(Task description) In the entries below, the word "BorelSpace" appears on some lines. Copy each of those lines.

(Record extracts)

•••

import Literature.Geometry.Riemannian.MetricFlowFLimitReproductionAux
import Literature.Geometry.Riemannian.WassersteinW1Prokhorov
import HarnessLib

/-!
# The reproduction formula survives `𝔽`-limits (Bamler 2023, §5.4, Lemma 5.20, Claim 5.22)

R. Bamler, *Compactness theory of the space of super Ricci flows*, Invent. Math. 233 (2023), §5.4,
proof of Lemma 5.20 (arXiv v1: Lemma 121; completeness of `(𝔽_I^J, d_𝔽^J)`), Claim 5.22 (arXiv
v1: Claim 123, *"`(𝒳^∞, (μ^∞_t))` is a metric flow pair"*), the verification of the reproduction
formula, Definition 3.2 (7), for the limit: *"For Property (7) fix `t₁, t₂, t₃ ∈ I ∖ E^∞`,
`t₁ < t₂ < t₃`, `x^∞ ∈ X^∞_{t₃}`. It suffices to show that for every bounded Lipschitz function
`f` … `∫_{X^∞_{t₁}} f dν^∞_{x^∞;t₁} = ∫_{X^∞_{t₂}} ∫_{X^∞_{t₁}} f dν^∞_{y;t₁} dν^∞_{x^∞;t₂}(y)`.
… we may extend `f` to a bounded Lipschitz function `f̂ : Z_{t₁} → ℝ`. Fix a sequence
`xⁱ ∈ 𝒳ⁱ_{t₃}` such that `φⁱ_{t₃}(xⁱ) → x^∞`. Then by Claim 5.21
`∫ f̂ ∘ φⁱ_{t₁} dνⁱ_{xⁱ;t₁} → ∫ f dν^∞_{x^∞;t₁}`. Similarly, the functions
`hⁱ : 𝒳ⁱ_{t₂} → ℝ, y ↦ ∫ f̂ ∘ φⁱ_{t₁} dνⁱ_{y;t₁}` are uniformly Lipschitz and for any sequence
`yⁱ ∈ 𝒳ⁱ_{t₂}` with `φⁱ_{t₂}(yⁱ) → y^∞ ∈ X^∞_{t₂}` we have `hⁱ(yⁱ) → ∫ f dν^∞_{y^∞;t₁}`. It
follows, again using Claim 5.21, that `∫ f dν^∞_{x^∞;t₁} ⟵ ∫ f̂ ∘ φⁱ_{t₁} dνⁱ_{xⁱ;t₁}
= ∫ hⁱ dνⁱ_{xⁱ;t₂} ⟶ ∫∫ f dν^∞_{y;t₁} dν^∞_{x^∞;t₂}(y)`."*

We prove this step in ABSTRACT form, all metric-flow data being passed explicitly
(`integral_kernel_limit_eq_integral_integral`): complete separable comparison spaces `Z₁, Z₂`
(the spaces `Z_{t₁}, Z_{t₂}` of the correspondence), approximating slices `X₁ n, X₂ n`
(`𝒳ⁿ_{t₁}, 𝒳ⁿ_{t₂}`) with isometric embeddings `φ₁ n, φ₂ n`, the probability kernels
`κ₂₁ n y = νⁿ_{y;t₁}`, `y ∈ 𝒳ⁿ_{t₂}` (`W₁`-`1`-Lipschitz in `y`: Bamler 2023, §3.2, Proposition
comparing conjugate heat flows, (c)), the measures `κ₃₁ n = νⁿ_{xⁿ;t₁}`, `κ₃₂ n = νⁿ_{xⁿ;t₂}`
tied by the reproduction formula of `𝒳ⁿ` (`hrep`, for `[0, ∞]`-valued measurable integrands),
their `W₁`-limits `ν₃₁`, `ν₃₂` (Claim 5.21), the closed limit slice `S₂ = X^∞_{t₂} ⊆ Z₂`
carrying `ν₃₂`, whose points are limits of points of the `𝒳ⁿ_{t₂}`, and the limit kernels
`ν₂₁ y = ν^∞_{y;t₁}` characterised as in Claim 5.21: `W₁`-limits of `νⁿ_{yⁿ;t₁}` along EVERY
sequence `φ₂ n yⁿ → y ∈ S₂`. Conclusion, for a bounded Lipschitz `g : Z₁ → ℝ` (the `f̂` of the
source): `∫ g dν₃₁ = ∫ (∫ g dν₂₁(y)) dν₃₂(y)`. The same statement, read with `κ₃₁ n = μⁿ_{t₁}`,
`κ₃₂ n = μⁿ_{t₂}`, is the step *"The proof that `(μ^∞_t)` is a conjugate heat flow on `𝒳^∞` is
almost the same"*.

How the last arrow of the printed proof is made rigorous: `h^∞(y) := ∫ g dν^∞_{y;t₁}` is
`K`-Lipschitz and bounded on `S₂` (limit of `|hⁿ(yⁿ) − hⁿ(y'ⁿ)| ≤ K d(yⁿ, y'ⁿ)` along
approximating sequences); let `ĥ` be a bounded `K`-Lipschitz extension of `h^∞|S₂` to `Z₂`
(McShane, clamped to `[−C, C]`). The convergence `hⁿ(yⁿ) → h^∞(y)` along approximating
sequences upgrades, by a finite-net argument, to the UNIFORM estimate `|hⁿ − ĥ ∘ φ₂ n| ≤ ε` on
the `φ₂ n`-preimage of a thickening of any compact `K ⊆ S₂`, for `n` large
(`exists_eventually_forall_abs_sub_le_of_mem_thickening`, in the Aux file); inner regularity of
`ν₃₂` on the Polish space `Z₂` provides a compact `K ⊆ S₂` of almost full `ν₃₂`-measure, and the
portmanteau theorem (through `ProbabilityMeasure.tendsto_of_tendsto_wassersteinW1`) bounds the
`(φ₂ n)_* κ₃₂ n`-mass of the (closed) complement of the thickening for `n` large; hence
`∫ hⁿ dκ₃₂ n − ∫ ĥ d(φ₂ n)_* κ₃₂ n → 0`, while `∫ ĥ d(φ₂ n)_* κ₃₂ n → ∫ ĥ dν₃₂ = ∫ h^∞ dν₃₂` and
`∫ hⁿ dκ₃₂ n = ∫ g ∘ φ₁ n dκ₃₁ n = ∫ g d(φ₁ n)_* κ₃₁ n → ∫ g dν₃₁` (integrals of bounded
Lipschitz functions converge under `W₁`-convergence — the easy half of Kantorovich–Rubinstein,
`abs_integral_sub_integral_le_mul_wassersteinW1` in the Aux file).

Everything is proved; no definitions, no named facts. Not here: the gradient property (6) of the
limit (`MetricFlowFLimitGradient.lean`), the support statement of Claim 5.21, and the passage
from bounded Lipschitz test functions to the set form of Definition 3.2 (7).

## References

* R. H. Bamler, *Compactness theory of the space of super Ricci flows*, Invent. Math. 233 (2023),
  1121–1277 (arXiv:2008.09298), §5.4, Lemma 5.20, Claims 5.21–5.22 (arXiv v1: Lemma 121,
  Claims 122–123); §3.1, Definition 3.2 (7). [Bamler2023]
* C. Villani, *Topics in Optimal Transportation*, GSM 58 (AMS 2003), Thm. 1.14
  (Kantorovich–Rubinstein, easy inequality), §7.1. [Villani2003]
-/

noncomputable section

open Set MeasureTheory Filter TopologicalSpace Function Metric
open scoped Topology ENNReal NNReal

namespace Literature.Geometry.Riemannian

open _root_.Literature.MeasureTheory.Integral (abs_integral_le_of_forall_abs_le)

universe u

/-! ### The reproduction formula in the limit -/

/-- **Bamler 2023, Claim 5.22 (arXiv v1 Claim 123), reproduction formula (Def. 3.2 (7)) of the
limit, integral form.** Abstract data (times `t₁ < t₂ < t₃`): complete separable comparison spaces
`Z₁, Z₂`; slices `X₁ n = 𝒳ⁿ_{t₁}`, `X₂ n = 𝒳ⁿ_{t₂}` with isometric embeddings `φ₁ n, φ₂ n`; the
kernels `κ₂₁ n y = νⁿ_{y;t₁}` (`W₁`-`1`-Lipschitz in `y`); `κ₃₁ n = νⁿ_{xⁿ;t₁}`,
`κ₃₂ n = νⁿ_{xⁿ;t₂}` with the reproduction formula `hrep` of `𝒳ⁿ`; their `W₁`-limits `ν₃₁, ν₃₂`;
the closed limit slice `S₂ = X^∞_{t₂}` with `ν₃₂(S₂ᶜ) = 0`, every point of which is a limit of
points `φ₂ n (yₙ)`; the limit kernels `ν₂₁ y = ν^∞_{y;t₁}`, `W₁`-limits of `(φ₁ n)_* νⁿ_{yₙ;t₁}`
along every sequence `φ₂ n (yₙ) → y ∈ S₂` (Claim 5.21). Then for every bounded Lipschitz
`g : Z₁ → ℝ`: `∫ g dν₃₁ = ∫ (∫ g dν₂₁(y)) dν₃₂(y)`, i.e.
*"`∫_{X^∞_{t₁}} f dν^∞_{x^∞;t₁} = ∫_{X^∞_{t₂}} ∫_{X^∞_{t₁}} f dν^∞_{y;t₁} dν^∞_{x^∞;t₂}(y)`"*.
[cite: Bamler2023, §5.4, Lemma 5.20, Claim 5.22 (arXiv v1 Claim 123)] -/
theorem integral_kernel_limit_eq_integral_integral
    {Z₁ Z₂ : Type u} [MetricSpace Z₁] [MeasurableSpace Z₁] [BorelSpace Z₁]
    [SecondCountableTopology Z₁] [CompleteSpace Z₁]
    [MetricSpace Z₂] [MeasurableSpace Z₂] [BorelSpace Z₂] [SecondCountableTopology Z₂]
    [CompleteSpace Z₂]
    {X₁ X₂ : ℕ → Type u} [∀ n, MetricSpace (X₁ n)] [∀ n, MeasurableSpace (X₁ n)]
    [∀ n, BorelSpace (X₁ n)] [∀ n, SecondCountableTopology (X₁ n)]
    [∀ n, MetricSpace (X₂ n)] [∀ n, MeasurableSpace (X₂ n)] [∀ n, BorelSpace (X₂ n)]
    [∀ n, SecondCountableTopology (X₂ n)]
    (φ₁ : ∀ n, X₁ n → Z₁) (φ₂ : ∀ n, X₂ n → Z₂) (hφ₁ : ∀ n, Isometry (φ₁ n))
    (hφ₂ : ∀ n, Isometry (φ₂ n))
    -- `ν^n_{·;t₁}` on `𝒳^n_{t₂}`: probability kernels, `W₁`-`1`-Lipschitz
    (κ₂₁ : ∀ n, X₂ n → Measure (X₁ n)) [∀ n y, IsProbabilityMeasure (κ₂₁ n y)]
    (hκlip : ∀ n (y y' : X₂ n), wassersteinW1 (κ₂₁ n y) (κ₂₁ n y') ≤ edist y y')
    -- the kernels based at the points `x^n ∈ 𝒳^n_{t₃}`:
    -- `ν^n_{x^n;t₁} = ∫ ν^n_{y;t₁} dν^n_{x^n;t₂}(y)`
    (κ₃₁ : ∀ n, Measure (X₁ n)) (κ₃₂ : ∀ n, Measure (X₂ n)) [∀ n, IsProbabilityMeasure (κ₃₁ n)]
    [∀ n, IsProbabilityMeasure (κ₃₂ n)]
    (hrep : ∀ n (f : X₁ n → ℝ≥0∞), Measurable f →
      ∫⁻ z, f z ∂κ₃₁ n = ∫⁻ y, ∫⁻ z, f z ∂κ₂₁ n y ∂κ₃₂ n)
    -- their `W₁`-limits in `Z₁`, `Z₂`
    (ν₃₁ : Measure Z₁) (ν₃₂ : Measure Z₂) [IsProbabilityMeasure ν₃₁] [IsProbabilityMeasure ν₃₂]
    (h₃₁ : Tendsto (fun n ↦ wassersteinW1 ((κ₃₁ n).map (φ₁ n)) ν₃₁) atTop (𝓝 0))
    (h₃₂ : Tendsto (fun n ↦ wassersteinW1 ((κ₃₂ n).map (φ₂ n)) ν₃₂) atTop (𝓝 0))
    -- the limit slice `X_{t₂} ⊆ Z₂` (closed, carrying `ν^∞_{x;t₂}`); its points are limits of
    -- points
    (S₂ : Set Z₂) (hS₂ : IsClosed S₂) (hsupp : ν₃₂ S₂ᶜ = 0)
    (happrox : ∀ y ∈ S₂, ∃ yn : ∀ n, X₂ n, Tendsto (fun n ↦ φ₂ n (yn n)) atTop (𝓝 y))
    -- the limit kernels `ν^∞_{y;t₁}`, `y ∈ X_{t₂}`: `W₁`-limits along every converging sequence
    (ν₂₁ : Z₂ → Measure Z₁) (hν₂₁ : ∀ y ∈ S₂, IsProbabilityMeasure (ν₂₁ y))
    (hconv : ∀ y ∈ S₂, ∀ yn : ∀ n, X₂ n, Tendsto (fun n ↦ φ₂ n (yn n)) atTop (𝓝 y) →
      Tendsto (fun n ↦ wassersteinW1 ((κ₂₁ n (yn n)).map (φ₁ n)) (ν₂₁ y)) atTop (𝓝 0))
    -- test function
    (g : Z₁ → ℝ) {K : ℝ≥0} (hg : LipschitzWith K g) {C : ℝ} (hgC : ∀ z, |g z| ≤ C) :
    ∫ z, g z ∂ν₃₁ = ∫ y, (∫ z, g z ∂ν₂₁ y) ∂ν₃₂ := by
  -- preliminaries
  have hC0 : 0 ≤ C := by
    obtain ⟨z⟩ : Nonempty Z₁ := ν₃₁.nonempty_of_neZero
    exact (abs_nonneg _).trans (hgC z)
  have hφ₁m : ∀ n, Measurable (φ₁ n) := fun n ↦ (hφ₁ n).continuous.measurable
  have hφ₂m : ∀ n, Measurable (φ₂ n) := fun n ↦ (hφ₂ n).continuous.measurable
  have hgm : Measurable g := hg.continuous.measurable
  haveI hP₁ : ∀ n, IsProbabilityMeasure ((κ₃₁ n).map (φ₁ n)) := fun n ↦
    Measure.isProbabilityMeasure_map (hφ₁m n).aemeasurable
  haveI hP₂ : ∀ n, IsProbabilityMeasure ((κ₃₂ n).map (φ₂ n)) := fun n ↦
    Measure.isProbabilityMeasure_map (hφ₂m n).aemeasurable
  haveI hP₂₁ : ∀ n y, IsProbabilityMeasure ((κ₂₁ n y).map (φ₁ n)) := fun n y ↦
    Measure.isProbabilityMeasure_map (hφ₁m n).aemeasurable
  -- Step 1: the functions `hⁿ(y) := ∫ g ∘ φ₁ n dνⁿ_{y;t₁}` are `K`-Lipschitz and bounded by `C`
  set h : ∀ n, X₂ n → ℝ := fun n y ↦ ∫ z, g (φ₁ n z) ∂κ₂₁ n y
  have hgφ : ∀ n, LipschitzWith K fun z ↦ g (φ₁ n z) := fun n ↦
    LipschitzWith.of_dist_le_mul fun z z' ↦ (hg.dist_le_mul _ _).trans_eq (by rw [(hφ₁ n).dist_eq])
  have hh_lip : ∀ n, LipschitzWith K (h n) := fun n ↦ LipschitzWith.of_dist_le_mul fun y y' ↦ by
    have hfin : wassersteinW1 (κ₂₁ n y) (κ₂₁ n y') ≠ ∞ :=
      ne_top_of_le_ne_top (edist_ne_top y y') (hκlip n y y')
    rw [Real.dist_eq]
    calc |h n y - h n y'| ≤ K * (wassersteinW1 (κ₂₁ n y) (κ₂₁ n y')).toReal :=
          abs_integral_sub_integral_le_mul_wassersteinW1 _ _ (hgφ n) (fun z ↦ hgC _) hfin
      _ ≤ K * dist y y' := by
          gcongr
          exact ENNReal.toReal_le_of_le_ofReal dist_nonneg (edist_dist y y' ▸ hκlip n y y')
  have hh_bdd : ∀ n y, |h n y| ≤ C := fun n y ↦ abs_integral_le_of_forall_abs_le _ fun z ↦ hgC _
  -- Step 2: `h^∞(y) := ∫ g dν^∞_{y;t₁}`; `hⁿ(yₙ) → h^∞(y)` along approximating sequences
  -- (Claim 5.21)
  set hinf : Z₂ → ℝ := fun y ↦ ∫ z, g z ∂ν₂₁ y
  have hptw : ∀ a ∈ S₂, ∀ yn : ∀ n, X₂ n, Tendsto (fun n ↦ φ₂ n (yn n)) atTop (𝓝 a) →
      Tendsto (fun n ↦ h n (yn n)) atTop (𝓝 (hinf a)) := by
    intro a ha yn hyn
    haveI := hν₂₁ a ha
    have hlim := tendsto_integral_of_tendsto_wassersteinW1_zero (hconv a ha yn hyn) hg hgC
    exact hlim.congr fun n ↦ integral_map (hφ₁m n).aemeasurable hgm.aestronglyMeasurable
  -- Step 3: `h^∞` is `K`-Lipschitz and bounded by `C` on `S₂`; extend it to `ĥ = H` on `Z₂`
  have hinf_lip : LipschitzOnWith K hinf S₂ := by
    refine LipschitzOnWith.of_dist_le_mul fun a ha a' ha' ↦ ?_
    obtain ⟨yn, hyn⟩ := happrox a ha
    obtain ⟨yn', hyn'⟩ := happrox a' ha'
    refine le_of_tendsto_of_tendsto' ((hptw a ha yn hyn).dist (hptw a' ha' yn' hyn'))
      ((hyn.dist hyn').const_mul (K : ℝ)) fun n ↦ ?_
    rw [(hφ₂ n).dist_eq]
    exact (hh_lip n).dist_le_mul _ _
  have hinf_bdd : ∀ a ∈ S₂, |hinf a| ≤ C := fun a ha ↦ by
    obtain ⟨yn, hyn⟩ := happrox a ha
    exact le_of_tendsto' (hptw a ha yn hyn).abs fun n ↦ hh_bdd n _
  obtain ⟨H, hH_lip, hH_bdd, hH_eq⟩ := exists_lipschitzWith_extension_abs_le hinf_lip hC0 hinf_bdd
  have hHm : Measurable H := hH_lip.continuous.measurable
  have hSH : ∀ a ∈ S₂, ∃ yn : ∀ n, X₂ n, Tendsto (fun n ↦ φ₂ n (yn n)) atTop (𝓝 a) ∧
      Tendsto (fun n ↦ h n (yn n)) atTop (𝓝 (H a)) := fun a ha ↦ by
    obtain ⟨yn, hyn⟩ := happrox a ha
    refine ⟨yn, hyn, ?_⟩
    rw [← hH_eq ha]
    exact hptw a ha yn hyn
  -- Step 4: `∫ hⁿ dκ₃₂ n = ∫ g d(φ₁ n)_* κ₃₁ n → ∫ g dν₃₁` and
  -- `∫ ĥ ∘ φ₂ n dκ₃₂ n → ∫ ĥ dν₃₂ = ∫ h^∞ dν₃₂`
  have hlim₁ : Tendsto (fun n ↦ ∫ y, h n y ∂κ₃₂ n) atTop (𝓝 (∫ z, g z ∂ν₃₁)) := by
    refine (tendsto_integral_of_tendsto_wassersteinW1_zero h₃₁ hg hgC).congr fun n ↦ ?_
    rw [integral_map (hφ₁m n).aemeasurable hgm.aestronglyMeasurable]
    exact integral_eq_integral_integral_of_forall_lintegral (hrep n) (hgm.comp (hφ₁m n))
      (fun z ↦ hgC _) (hh_lip n).continuous.measurable
  have hlim₂ : Tendsto (fun n ↦ ∫ y, H (φ₂ n y) ∂κ₃₂ n) atTop (𝓝 (∫ y, hinf y ∂ν₃₂)) := by
    have hae : ∫ y, H y ∂ν₃₂ = ∫ y, hinf y ∂ν₃₂ := by
      refine integral_congr_ae ?_
      have hS : ∀ᵐ y ∂ν₃₂, y ∈ S₂ := mem_ae_iff.2 hsupp
      filter_upwards [hS] with y hy using (hH_eq hy).symm
    rw [← hae]
    exact (tendsto_integral_of_tendsto_wassersteinW1_zero h₃₂ hH_lip hH_bdd).congr fun n ↦
      integral_map (hφ₂m n).aemeasurable hHm.aestronglyMeasurable
  -- Step 5: `|∫ hⁿ dκ₃₂ n − ∫ ĥ ∘ φ₂ n dκ₃₂ n| ≤ (2C + 1) ε` for `n` large
  have hkey : ∀ ε, 0 < ε →
      ∀ᶠ n in atTop, |∫ y, h n y ∂κ₃₂ n - ∫ y, H (φ₂ n y) ∂κ₃₂ n| ≤ (2 * C + 1) * ε := by
    intro ε hε
    -- a compact `Kc ⊆ S₂` of almost full `ν₃₂`-measure (inner regularity on the Polish `Z₂`)
    obtain ⟨Kc, hKcS, hKc, hKcμ⟩ := hS₂.measurableSet.exists_isCompact_sdiff_lt
      (measure_ne_top ν₃₂ S₂) (ENNReal.ofReal_pos.2 hε).ne'
    -- the uniform estimate near `Kc`
    obtain ⟨δ, hδ, hunif⟩ :=
      exists_eventually_forall_abs_sub_le_of_mem_thickening φ₂ hφ₂ h hh_lip H hH_lip hSH hKc
        hKcS hε
    -- portmanteau: the mass of the closed complement of the thickening is eventually small
    have hFc : IsClosed (thickening δ Kc)ᶜ := isOpen_thickening.isClosed_compl
    have hνF : ν₃₂ (thickening δ Kc)ᶜ < ENNReal.ofReal ε :=
      calc ν₃₂ (thickening δ Kc)ᶜ ≤ ν₃₂ (S₂ \ Kc ∪ S₂ᶜ) := by
            refine measure_mono fun y hy ↦ ?_
            by_cases hyS : y ∈ S₂
            · exact Or.inl ⟨hyS, fun hyK ↦ hy (self_subset_thickening hδ Kc hyK)⟩
            · exact Or.inr hyS
        _ ≤ ν₃₂ (S₂ \ Kc) + ν₃₂ S₂ᶜ := measure_union_le _ _
        _ < ENNReal.ofReal ε := by rw [hsupp, add_zero]; exact hKcμ
    have hPF : ∀ᶠ n in atTop, (κ₃₂ n).map (φ₂ n) (thickening δ Kc)ᶜ < ENNReal.ofReal ε := by
      set P : ℕ → ProbabilityMeasure Z₂ := fun n ↦ ⟨(κ₃₂ n).map (φ₂ n), hP₂ n⟩
      have hPconv : Tendsto P atTop (𝓝 (⟨ν₃₂, inferInstance⟩ : ProbabilityMeasure Z₂)) :=
        ProbabilityMeasure.tendsto_of_tendsto_wassersteinW1 h₃₂
      exact eventually_lt_of_limsup_lt
        ((ProbabilityMeasure.limsup_measure_closed_le_of_tendsto hPconv hFc).trans_lt hνF)
    filter_upwards [hunif, hPF] with n hn hnF
    have hT : MeasurableSet (φ₂ n ⁻¹' thickening δ Kc) := hφ₂m n isOpen_thickening.measurableSet
    have hest := abs_integral_sub_integral_le_add_mul_measure_compl (κ₃₂ n)
      (hh_lip n).continuous.measurable (hHm.comp (hφ₂m n)) (hh_bdd n) (fun y ↦ hH_bdd _) hT
      hε.le fun y hy ↦ hn y hy
    have hmap : κ₃₂ n (φ₂ n ⁻¹' thickening δ Kc)ᶜ = (κ₃₂ n).map (φ₂ n) (thickening δ Kc)ᶜ := by
      rw [Measure.map_apply (hφ₂m n) hFc.measurableSet, preimage_compl]
    have hreal : ((κ₃₂ n).map (φ₂ n) (thickening δ Kc)ᶜ).toReal ≤ ε :=
      ENNReal.toReal_le_of_le_ofReal hε.le hnF.le
    calc |∫ y, h n y ∂κ₃₂ n - ∫ y, H (φ₂ n y) ∂κ₃₂ n|
        ≤ ε + 2 * C * (κ₃₂ n (φ₂ n ⁻¹' thickening δ Kc)ᶜ).toReal := hest
      _ ≤ ε + 2 * C * ε := by rw [hmap]; gcongr
      _ = (2 * C + 1) * ε := by ring
  -- Step 6: conclusion
  have hdiff := hlim₁.sub hlim₂
  have habs : ∀ ε, 0 < ε → |∫ z, g z ∂ν₃₁ - ∫ y, hinf y ∂ν₃₂| ≤ (2 * C + 1) * ε := fun ε hε ↦
    le_of_tendsto hdiff.abs (hkey ε hε)
  have h0 : |∫ z, g z ∂ν₃₁ - ∫ y, hinf y ∂ν₃₂| ≤ 0 := by
    refine le_of_forall_pos_le_add fun ε hε ↦ ?_
    have h1 := habs (ε / (2 * C + 1)) (by positivity)
    rw [mul_div_cancel₀ _ (by positivity : (2 * C + 1 : ℝ) ≠ 0)] at h1
    linarith
  exact sub_eq_zero.1 (abs_nonpos_iff.1 h0)

end Literature.Geometry.Riemannian

end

•••

(Answer box)
    {Z₁ Z₂ : Type u} [MetricSpace Z₁] [MeasurableSpace Z₁] [BorelSpace Z₁]
    [MetricSpace Z₂] [MeasurableSpace Z₂] [BorelSpace Z₂] [SecondCountableTopology Z₂]
    [∀ n, BorelSpace (X₁ n)] [∀ n, SecondCountableTopology (X₁ n)]
    [∀ n, MetricSpace (X₂ n)] [∀ n, MeasurableSpace (X₂ n)] [∀ n, BorelSpace (X₂ n)]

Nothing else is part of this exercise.